**DATA:**
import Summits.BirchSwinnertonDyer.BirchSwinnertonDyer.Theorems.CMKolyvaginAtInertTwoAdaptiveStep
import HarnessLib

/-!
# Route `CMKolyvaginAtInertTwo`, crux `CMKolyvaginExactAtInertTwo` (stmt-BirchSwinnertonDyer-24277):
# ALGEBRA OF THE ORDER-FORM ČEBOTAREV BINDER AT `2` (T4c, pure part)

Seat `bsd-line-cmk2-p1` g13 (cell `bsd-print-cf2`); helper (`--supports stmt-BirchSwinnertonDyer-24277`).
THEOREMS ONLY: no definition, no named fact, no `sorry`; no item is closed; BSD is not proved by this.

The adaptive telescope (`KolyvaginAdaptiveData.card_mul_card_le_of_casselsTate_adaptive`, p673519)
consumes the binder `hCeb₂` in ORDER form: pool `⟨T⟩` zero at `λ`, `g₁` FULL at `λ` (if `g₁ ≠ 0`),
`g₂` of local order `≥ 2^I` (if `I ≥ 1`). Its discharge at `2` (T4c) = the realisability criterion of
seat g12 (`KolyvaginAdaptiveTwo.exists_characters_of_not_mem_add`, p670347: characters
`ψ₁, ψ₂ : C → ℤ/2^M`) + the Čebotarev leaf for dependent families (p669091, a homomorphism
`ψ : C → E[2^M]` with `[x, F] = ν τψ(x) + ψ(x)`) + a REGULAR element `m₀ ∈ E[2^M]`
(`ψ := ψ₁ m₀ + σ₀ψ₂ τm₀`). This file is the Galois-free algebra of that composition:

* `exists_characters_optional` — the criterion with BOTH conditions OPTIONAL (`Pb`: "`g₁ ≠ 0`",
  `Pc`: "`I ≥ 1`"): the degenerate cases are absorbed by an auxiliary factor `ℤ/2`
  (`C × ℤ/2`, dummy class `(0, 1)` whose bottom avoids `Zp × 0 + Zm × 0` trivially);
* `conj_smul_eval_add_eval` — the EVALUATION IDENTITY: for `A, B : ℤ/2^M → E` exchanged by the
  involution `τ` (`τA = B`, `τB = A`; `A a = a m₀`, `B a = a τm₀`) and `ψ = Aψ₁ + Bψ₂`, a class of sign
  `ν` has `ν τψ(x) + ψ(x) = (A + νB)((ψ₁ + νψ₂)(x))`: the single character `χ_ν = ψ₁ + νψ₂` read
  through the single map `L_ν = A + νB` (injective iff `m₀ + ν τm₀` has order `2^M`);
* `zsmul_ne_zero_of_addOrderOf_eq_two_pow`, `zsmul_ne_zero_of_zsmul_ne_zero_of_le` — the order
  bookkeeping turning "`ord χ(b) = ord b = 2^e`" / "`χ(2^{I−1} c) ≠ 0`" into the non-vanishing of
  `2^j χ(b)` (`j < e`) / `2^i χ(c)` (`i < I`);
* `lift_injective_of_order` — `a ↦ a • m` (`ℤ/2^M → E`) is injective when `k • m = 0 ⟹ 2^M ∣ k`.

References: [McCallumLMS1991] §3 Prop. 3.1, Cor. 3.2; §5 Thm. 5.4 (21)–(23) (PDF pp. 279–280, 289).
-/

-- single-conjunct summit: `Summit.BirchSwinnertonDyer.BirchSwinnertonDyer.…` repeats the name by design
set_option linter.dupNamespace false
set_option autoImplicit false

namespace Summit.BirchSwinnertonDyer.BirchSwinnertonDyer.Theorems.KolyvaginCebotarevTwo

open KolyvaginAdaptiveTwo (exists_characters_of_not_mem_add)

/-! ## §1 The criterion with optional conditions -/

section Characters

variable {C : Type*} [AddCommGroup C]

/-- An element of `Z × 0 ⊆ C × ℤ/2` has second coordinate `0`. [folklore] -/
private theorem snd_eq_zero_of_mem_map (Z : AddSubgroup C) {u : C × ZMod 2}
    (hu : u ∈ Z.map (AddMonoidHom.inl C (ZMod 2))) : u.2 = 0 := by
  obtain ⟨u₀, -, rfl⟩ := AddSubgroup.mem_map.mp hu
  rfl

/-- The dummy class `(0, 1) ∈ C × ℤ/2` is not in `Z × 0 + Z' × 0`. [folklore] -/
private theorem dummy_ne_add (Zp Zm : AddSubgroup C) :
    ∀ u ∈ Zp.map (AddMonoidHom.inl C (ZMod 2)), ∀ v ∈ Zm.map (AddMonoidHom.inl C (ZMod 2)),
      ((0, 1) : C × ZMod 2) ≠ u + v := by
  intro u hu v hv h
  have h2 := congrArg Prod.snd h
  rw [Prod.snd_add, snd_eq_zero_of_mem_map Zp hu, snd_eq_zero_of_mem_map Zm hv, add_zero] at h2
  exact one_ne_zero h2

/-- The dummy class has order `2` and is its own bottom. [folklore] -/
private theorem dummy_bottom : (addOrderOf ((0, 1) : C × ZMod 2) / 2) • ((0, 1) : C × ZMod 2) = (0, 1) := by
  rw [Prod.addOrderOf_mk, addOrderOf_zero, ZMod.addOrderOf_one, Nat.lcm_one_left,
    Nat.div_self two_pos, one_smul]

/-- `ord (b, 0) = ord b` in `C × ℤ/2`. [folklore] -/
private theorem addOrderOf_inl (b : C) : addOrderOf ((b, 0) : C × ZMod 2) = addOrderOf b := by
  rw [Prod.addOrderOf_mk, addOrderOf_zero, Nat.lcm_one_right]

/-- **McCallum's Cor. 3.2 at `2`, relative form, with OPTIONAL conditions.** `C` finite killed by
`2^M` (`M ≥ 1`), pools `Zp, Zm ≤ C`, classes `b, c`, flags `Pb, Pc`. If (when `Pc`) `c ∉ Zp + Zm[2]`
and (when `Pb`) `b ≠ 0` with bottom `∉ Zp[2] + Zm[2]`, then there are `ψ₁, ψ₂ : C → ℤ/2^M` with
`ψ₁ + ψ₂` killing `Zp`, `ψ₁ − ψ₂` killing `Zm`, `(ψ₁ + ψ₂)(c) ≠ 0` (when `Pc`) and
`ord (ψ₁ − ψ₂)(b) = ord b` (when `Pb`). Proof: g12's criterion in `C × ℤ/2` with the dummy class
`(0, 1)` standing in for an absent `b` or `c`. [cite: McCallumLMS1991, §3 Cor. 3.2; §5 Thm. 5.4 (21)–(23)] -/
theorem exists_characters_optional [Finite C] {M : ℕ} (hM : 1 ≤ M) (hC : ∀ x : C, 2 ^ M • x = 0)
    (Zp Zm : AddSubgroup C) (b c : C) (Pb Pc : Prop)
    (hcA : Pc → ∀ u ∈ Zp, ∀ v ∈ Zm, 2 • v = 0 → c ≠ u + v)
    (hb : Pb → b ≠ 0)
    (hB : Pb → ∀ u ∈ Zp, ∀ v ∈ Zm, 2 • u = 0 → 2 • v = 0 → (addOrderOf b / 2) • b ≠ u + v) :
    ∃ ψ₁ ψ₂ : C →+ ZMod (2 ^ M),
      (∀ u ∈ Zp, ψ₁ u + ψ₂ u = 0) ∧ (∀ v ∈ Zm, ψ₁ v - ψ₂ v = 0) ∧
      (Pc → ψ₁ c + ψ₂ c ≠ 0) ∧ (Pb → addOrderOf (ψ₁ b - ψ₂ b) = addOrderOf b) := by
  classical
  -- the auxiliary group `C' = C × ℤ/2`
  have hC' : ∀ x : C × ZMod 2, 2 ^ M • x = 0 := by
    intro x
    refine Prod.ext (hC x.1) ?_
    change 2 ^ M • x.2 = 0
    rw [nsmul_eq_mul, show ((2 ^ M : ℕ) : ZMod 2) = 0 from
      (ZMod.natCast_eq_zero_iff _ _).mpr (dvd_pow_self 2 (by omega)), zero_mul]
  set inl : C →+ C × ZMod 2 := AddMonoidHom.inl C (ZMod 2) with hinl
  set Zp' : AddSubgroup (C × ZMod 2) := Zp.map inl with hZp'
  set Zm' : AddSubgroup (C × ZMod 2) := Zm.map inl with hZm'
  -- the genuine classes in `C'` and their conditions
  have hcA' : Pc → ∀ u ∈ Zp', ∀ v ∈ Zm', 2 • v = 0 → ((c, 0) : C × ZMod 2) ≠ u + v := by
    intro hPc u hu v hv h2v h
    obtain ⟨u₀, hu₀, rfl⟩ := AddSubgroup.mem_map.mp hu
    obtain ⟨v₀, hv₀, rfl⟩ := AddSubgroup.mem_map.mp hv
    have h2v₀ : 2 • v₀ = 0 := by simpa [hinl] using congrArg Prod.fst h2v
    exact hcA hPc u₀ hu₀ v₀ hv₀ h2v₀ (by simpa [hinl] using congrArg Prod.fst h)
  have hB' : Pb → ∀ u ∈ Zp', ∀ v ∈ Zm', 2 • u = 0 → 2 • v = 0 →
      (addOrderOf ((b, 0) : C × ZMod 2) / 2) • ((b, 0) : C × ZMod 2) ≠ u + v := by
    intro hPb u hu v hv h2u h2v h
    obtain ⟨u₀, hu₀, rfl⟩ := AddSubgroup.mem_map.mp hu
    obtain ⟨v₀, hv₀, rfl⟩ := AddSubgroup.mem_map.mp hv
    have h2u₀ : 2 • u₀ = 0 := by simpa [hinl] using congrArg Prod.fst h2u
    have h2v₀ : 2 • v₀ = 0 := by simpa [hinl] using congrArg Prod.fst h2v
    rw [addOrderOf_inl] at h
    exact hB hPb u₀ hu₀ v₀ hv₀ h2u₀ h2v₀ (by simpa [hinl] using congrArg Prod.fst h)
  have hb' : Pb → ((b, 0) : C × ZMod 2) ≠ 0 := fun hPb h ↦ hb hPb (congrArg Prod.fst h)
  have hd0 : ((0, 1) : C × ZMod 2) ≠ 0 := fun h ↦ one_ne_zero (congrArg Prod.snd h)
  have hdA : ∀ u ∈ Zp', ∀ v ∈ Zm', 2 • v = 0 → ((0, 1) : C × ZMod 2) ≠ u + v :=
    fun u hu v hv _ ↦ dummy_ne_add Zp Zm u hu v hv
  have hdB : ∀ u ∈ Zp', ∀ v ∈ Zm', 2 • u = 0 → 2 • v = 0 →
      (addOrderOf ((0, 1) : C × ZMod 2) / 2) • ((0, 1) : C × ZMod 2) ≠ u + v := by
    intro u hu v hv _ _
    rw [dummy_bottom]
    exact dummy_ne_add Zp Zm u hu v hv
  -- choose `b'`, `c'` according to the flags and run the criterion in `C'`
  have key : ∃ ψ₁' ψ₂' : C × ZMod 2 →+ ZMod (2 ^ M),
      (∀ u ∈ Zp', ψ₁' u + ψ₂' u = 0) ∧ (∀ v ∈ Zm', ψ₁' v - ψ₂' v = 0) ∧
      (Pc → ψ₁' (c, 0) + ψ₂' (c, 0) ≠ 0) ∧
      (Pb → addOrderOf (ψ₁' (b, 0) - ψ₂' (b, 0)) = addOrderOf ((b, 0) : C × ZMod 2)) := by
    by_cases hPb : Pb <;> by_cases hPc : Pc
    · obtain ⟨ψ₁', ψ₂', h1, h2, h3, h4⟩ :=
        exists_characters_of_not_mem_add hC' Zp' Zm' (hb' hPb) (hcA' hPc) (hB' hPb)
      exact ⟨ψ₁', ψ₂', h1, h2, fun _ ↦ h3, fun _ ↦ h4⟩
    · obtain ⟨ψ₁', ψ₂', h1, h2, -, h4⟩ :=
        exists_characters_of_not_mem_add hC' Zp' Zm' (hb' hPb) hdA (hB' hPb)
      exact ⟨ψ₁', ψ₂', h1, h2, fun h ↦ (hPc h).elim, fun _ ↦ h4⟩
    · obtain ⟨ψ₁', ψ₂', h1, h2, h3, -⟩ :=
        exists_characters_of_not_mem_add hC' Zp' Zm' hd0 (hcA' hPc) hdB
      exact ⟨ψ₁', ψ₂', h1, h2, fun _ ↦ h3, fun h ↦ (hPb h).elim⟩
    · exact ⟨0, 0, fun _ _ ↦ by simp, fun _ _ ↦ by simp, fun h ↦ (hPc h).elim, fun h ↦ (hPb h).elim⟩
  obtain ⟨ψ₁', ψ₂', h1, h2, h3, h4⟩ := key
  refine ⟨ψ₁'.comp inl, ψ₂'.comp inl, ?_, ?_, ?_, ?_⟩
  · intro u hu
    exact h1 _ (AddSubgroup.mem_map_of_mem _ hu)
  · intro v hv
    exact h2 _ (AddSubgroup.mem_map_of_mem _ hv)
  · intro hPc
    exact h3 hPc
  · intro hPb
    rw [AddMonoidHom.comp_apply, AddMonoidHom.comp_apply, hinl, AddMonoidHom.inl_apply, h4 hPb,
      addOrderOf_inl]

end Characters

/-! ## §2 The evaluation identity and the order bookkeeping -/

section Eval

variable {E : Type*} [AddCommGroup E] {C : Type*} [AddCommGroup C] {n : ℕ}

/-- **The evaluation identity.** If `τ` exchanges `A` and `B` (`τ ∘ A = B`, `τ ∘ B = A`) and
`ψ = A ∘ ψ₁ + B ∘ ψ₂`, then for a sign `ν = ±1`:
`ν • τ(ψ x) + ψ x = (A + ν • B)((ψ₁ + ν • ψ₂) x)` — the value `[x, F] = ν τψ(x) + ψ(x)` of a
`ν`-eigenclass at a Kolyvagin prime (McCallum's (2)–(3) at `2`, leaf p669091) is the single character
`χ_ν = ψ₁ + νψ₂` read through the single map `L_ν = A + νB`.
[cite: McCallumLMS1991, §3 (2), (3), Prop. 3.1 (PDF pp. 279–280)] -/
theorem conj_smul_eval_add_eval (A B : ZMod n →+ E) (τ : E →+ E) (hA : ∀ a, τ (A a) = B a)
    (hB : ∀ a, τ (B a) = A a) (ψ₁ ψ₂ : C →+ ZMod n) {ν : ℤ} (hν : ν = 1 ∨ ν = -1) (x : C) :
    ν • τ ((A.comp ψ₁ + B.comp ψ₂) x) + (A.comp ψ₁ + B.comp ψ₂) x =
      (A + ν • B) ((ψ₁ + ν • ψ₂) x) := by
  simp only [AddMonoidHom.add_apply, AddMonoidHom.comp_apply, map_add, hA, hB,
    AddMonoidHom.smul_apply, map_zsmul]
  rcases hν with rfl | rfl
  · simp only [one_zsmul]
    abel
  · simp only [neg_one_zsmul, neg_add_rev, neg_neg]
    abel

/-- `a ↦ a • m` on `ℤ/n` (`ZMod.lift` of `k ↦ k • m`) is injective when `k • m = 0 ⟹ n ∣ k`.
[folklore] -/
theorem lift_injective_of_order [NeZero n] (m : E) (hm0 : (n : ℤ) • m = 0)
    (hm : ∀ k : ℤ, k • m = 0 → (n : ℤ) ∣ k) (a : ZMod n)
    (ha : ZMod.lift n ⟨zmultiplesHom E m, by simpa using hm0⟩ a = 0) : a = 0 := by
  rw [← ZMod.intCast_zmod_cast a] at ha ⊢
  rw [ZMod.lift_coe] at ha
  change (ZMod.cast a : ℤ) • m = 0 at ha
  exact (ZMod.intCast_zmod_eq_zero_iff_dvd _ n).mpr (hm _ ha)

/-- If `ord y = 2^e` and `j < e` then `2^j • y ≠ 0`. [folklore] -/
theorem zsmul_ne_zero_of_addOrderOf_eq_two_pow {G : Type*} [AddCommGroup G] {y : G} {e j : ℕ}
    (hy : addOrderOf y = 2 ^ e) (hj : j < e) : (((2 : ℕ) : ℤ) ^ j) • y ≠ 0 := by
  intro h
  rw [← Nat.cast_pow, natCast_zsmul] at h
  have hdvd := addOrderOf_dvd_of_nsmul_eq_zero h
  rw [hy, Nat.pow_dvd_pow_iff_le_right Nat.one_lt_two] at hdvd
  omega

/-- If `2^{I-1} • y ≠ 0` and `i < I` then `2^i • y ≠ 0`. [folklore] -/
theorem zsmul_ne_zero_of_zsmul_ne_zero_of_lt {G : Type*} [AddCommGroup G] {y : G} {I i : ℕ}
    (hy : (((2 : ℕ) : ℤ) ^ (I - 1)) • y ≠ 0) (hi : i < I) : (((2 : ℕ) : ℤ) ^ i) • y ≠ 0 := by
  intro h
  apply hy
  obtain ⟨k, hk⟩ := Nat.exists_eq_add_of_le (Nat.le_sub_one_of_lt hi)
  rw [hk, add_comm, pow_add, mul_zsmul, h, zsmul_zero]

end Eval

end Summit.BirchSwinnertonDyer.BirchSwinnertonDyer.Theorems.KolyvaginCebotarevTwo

* * *

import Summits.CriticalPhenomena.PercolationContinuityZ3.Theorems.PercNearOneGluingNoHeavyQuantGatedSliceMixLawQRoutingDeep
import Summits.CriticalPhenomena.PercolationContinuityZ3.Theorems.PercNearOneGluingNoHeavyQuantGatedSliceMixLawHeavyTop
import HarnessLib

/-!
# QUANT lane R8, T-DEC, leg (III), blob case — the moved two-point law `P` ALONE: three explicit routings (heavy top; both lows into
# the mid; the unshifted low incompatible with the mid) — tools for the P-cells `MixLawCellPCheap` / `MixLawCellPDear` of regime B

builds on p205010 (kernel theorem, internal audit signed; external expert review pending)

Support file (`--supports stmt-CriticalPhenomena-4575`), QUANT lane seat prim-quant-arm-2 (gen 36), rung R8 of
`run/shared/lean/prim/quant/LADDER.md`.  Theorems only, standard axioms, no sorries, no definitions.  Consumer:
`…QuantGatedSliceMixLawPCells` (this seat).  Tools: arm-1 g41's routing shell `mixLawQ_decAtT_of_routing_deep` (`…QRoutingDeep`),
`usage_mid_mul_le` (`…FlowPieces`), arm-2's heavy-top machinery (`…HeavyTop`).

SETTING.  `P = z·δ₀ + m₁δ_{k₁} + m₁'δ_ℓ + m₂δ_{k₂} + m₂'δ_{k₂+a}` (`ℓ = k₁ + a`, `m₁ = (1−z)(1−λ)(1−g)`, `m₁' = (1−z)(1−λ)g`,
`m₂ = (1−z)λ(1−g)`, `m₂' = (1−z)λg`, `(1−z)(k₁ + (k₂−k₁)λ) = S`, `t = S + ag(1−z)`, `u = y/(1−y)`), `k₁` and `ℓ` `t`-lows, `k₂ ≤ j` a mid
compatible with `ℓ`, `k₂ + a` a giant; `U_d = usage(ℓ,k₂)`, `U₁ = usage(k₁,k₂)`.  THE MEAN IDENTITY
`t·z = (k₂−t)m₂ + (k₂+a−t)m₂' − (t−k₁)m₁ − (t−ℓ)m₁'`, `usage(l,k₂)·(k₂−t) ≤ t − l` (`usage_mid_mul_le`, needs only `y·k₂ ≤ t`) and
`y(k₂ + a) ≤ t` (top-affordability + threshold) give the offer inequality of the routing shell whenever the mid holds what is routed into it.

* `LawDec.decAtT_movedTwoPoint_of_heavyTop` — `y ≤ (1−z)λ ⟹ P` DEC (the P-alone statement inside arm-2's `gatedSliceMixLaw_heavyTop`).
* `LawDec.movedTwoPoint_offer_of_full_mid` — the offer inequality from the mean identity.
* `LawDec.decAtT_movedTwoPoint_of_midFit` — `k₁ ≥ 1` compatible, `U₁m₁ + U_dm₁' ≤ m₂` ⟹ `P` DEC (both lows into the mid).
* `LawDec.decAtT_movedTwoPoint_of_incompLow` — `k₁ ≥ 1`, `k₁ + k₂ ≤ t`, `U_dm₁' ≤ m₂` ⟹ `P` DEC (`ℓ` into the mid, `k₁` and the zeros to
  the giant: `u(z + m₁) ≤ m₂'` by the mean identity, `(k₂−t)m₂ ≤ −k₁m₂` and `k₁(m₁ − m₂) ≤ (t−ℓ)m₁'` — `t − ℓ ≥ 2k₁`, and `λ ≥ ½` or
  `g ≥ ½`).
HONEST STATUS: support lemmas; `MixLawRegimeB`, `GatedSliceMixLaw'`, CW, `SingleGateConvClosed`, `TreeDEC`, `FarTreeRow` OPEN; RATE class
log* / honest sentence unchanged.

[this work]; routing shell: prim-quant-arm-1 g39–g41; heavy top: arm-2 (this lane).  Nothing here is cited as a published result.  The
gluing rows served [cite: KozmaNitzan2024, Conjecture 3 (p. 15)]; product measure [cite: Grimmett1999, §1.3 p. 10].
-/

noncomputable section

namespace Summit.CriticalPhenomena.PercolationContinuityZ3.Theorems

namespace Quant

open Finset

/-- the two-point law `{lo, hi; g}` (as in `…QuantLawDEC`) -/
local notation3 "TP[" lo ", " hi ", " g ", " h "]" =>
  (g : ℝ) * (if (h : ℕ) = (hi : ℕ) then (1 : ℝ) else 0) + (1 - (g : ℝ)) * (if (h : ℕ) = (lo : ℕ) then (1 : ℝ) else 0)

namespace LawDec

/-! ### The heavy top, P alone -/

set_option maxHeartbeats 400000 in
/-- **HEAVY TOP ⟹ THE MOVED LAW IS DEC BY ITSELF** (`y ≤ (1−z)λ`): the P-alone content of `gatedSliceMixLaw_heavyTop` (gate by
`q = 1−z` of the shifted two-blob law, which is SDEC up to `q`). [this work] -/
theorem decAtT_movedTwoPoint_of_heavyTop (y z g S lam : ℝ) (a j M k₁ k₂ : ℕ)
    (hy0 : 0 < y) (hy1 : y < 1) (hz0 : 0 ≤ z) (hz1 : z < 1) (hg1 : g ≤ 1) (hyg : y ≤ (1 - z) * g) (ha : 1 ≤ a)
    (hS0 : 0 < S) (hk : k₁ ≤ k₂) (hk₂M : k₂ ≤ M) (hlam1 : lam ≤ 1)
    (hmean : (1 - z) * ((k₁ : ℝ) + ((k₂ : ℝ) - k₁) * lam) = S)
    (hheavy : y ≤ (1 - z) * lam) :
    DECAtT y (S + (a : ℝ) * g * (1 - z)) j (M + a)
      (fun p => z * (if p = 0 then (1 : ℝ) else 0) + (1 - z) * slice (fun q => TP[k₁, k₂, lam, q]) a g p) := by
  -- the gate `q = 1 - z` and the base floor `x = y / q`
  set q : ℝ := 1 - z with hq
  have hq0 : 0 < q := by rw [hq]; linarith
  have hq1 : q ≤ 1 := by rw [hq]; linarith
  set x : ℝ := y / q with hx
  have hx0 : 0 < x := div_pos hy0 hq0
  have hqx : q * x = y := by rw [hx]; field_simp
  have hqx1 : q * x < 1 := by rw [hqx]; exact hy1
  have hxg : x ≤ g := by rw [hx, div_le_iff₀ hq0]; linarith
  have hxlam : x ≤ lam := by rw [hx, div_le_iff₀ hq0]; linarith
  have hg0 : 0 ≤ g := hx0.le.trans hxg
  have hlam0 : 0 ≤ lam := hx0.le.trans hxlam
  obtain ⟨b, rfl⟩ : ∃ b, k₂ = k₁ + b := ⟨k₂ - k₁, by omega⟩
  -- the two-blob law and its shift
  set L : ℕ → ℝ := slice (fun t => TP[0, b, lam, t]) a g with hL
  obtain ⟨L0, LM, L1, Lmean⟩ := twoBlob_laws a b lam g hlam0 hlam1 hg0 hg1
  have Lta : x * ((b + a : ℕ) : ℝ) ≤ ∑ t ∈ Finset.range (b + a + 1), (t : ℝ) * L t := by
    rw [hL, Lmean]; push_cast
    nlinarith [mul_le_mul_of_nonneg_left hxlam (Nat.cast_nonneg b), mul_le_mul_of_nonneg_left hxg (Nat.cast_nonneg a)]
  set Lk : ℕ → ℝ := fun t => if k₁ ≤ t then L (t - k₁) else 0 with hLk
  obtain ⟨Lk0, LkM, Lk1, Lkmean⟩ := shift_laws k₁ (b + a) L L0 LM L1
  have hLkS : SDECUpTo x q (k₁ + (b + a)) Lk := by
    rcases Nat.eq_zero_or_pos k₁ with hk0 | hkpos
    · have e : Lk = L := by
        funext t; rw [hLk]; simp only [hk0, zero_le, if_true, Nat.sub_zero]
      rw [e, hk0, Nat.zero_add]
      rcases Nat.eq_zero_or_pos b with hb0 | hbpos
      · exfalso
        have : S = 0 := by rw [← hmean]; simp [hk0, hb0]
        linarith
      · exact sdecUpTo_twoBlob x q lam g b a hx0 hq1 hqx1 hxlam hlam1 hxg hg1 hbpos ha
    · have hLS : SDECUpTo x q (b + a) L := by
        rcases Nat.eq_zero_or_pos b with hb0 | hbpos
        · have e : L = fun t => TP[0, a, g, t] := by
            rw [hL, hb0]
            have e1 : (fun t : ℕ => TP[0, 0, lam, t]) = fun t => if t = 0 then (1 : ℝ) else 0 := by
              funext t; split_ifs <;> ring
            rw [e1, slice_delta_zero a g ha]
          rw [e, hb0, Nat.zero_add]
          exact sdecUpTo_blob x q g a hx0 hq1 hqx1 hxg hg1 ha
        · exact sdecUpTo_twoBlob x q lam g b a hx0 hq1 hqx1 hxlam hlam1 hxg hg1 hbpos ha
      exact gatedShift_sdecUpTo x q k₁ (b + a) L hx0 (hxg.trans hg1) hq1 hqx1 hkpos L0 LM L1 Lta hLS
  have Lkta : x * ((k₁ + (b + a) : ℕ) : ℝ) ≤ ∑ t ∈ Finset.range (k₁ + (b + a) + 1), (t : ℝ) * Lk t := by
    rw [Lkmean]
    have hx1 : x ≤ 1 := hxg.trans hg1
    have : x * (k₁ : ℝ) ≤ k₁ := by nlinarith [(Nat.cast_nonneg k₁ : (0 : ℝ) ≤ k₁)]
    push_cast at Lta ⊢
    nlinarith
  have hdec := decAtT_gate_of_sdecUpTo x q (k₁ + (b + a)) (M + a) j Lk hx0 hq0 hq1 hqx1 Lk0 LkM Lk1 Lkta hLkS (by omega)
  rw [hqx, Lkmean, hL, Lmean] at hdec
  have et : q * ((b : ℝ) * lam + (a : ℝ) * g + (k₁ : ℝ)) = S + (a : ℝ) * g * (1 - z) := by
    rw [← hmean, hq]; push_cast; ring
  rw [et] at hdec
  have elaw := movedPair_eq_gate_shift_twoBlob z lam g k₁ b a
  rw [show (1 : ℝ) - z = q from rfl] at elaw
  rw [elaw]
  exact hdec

**WHAT THE TASK REQUIRES:** Look through the listing above and copy each line with the word "hdvd" in it.

**EXERCISE RESULT:**
  have hdvd := addOrderOf_dvd_of_nsmul_eq_zero h
  rw [hy, Nat.pow_dvd_pow_iff_le_right Nat.one_lt_two] at hdvd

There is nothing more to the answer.